### Dataset entries

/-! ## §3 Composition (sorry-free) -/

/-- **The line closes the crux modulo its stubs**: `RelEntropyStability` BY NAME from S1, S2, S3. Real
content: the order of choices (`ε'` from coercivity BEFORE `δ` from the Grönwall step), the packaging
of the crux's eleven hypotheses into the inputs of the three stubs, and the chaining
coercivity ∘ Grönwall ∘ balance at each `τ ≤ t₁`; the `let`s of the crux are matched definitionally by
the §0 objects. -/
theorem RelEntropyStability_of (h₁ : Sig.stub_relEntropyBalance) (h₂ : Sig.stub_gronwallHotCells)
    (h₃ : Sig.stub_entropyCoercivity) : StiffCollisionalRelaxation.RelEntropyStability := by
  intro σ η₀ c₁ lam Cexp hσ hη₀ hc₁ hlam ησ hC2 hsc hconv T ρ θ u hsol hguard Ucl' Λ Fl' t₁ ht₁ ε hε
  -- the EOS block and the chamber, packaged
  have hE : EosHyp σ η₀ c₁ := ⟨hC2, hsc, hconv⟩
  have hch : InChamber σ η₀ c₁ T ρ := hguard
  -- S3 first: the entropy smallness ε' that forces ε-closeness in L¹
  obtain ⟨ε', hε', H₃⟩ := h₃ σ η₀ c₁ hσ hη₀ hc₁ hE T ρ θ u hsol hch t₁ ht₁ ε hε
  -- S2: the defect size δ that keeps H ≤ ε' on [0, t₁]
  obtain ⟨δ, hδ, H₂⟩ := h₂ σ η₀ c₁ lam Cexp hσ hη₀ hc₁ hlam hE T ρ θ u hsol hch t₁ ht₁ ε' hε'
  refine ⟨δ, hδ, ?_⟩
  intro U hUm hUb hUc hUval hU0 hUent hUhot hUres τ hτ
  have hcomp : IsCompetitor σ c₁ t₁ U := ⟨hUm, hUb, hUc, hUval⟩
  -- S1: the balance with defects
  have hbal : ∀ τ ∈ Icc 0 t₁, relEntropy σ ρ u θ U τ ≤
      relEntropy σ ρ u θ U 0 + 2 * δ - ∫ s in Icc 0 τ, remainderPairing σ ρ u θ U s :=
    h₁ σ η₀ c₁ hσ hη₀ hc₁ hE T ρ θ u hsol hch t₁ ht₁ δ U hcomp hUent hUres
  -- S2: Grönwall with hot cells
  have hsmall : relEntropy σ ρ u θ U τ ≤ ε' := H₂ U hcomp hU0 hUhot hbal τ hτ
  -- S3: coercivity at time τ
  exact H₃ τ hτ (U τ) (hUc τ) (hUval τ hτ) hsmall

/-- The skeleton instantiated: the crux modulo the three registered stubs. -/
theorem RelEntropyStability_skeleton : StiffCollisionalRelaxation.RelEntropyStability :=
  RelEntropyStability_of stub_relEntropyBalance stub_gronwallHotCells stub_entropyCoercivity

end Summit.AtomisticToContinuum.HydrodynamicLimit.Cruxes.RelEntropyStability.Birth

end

######

_Exercise directions_
Return, line for line and unchanged, the data from its first line through the line containing "of the crux's".

_Response below_
/-! ## §3 Composition (sorry-free) -/

/-- **The line closes the crux modulo its stubs**: `RelEntropyStability` BY NAME from S1, S2, S3. Real
content: the order of choices (`ε'` from coercivity BEFORE `δ` from the Grönwall step), the packaging
of the crux's eleven hypotheses into the inputs of the three stubs, and the chaining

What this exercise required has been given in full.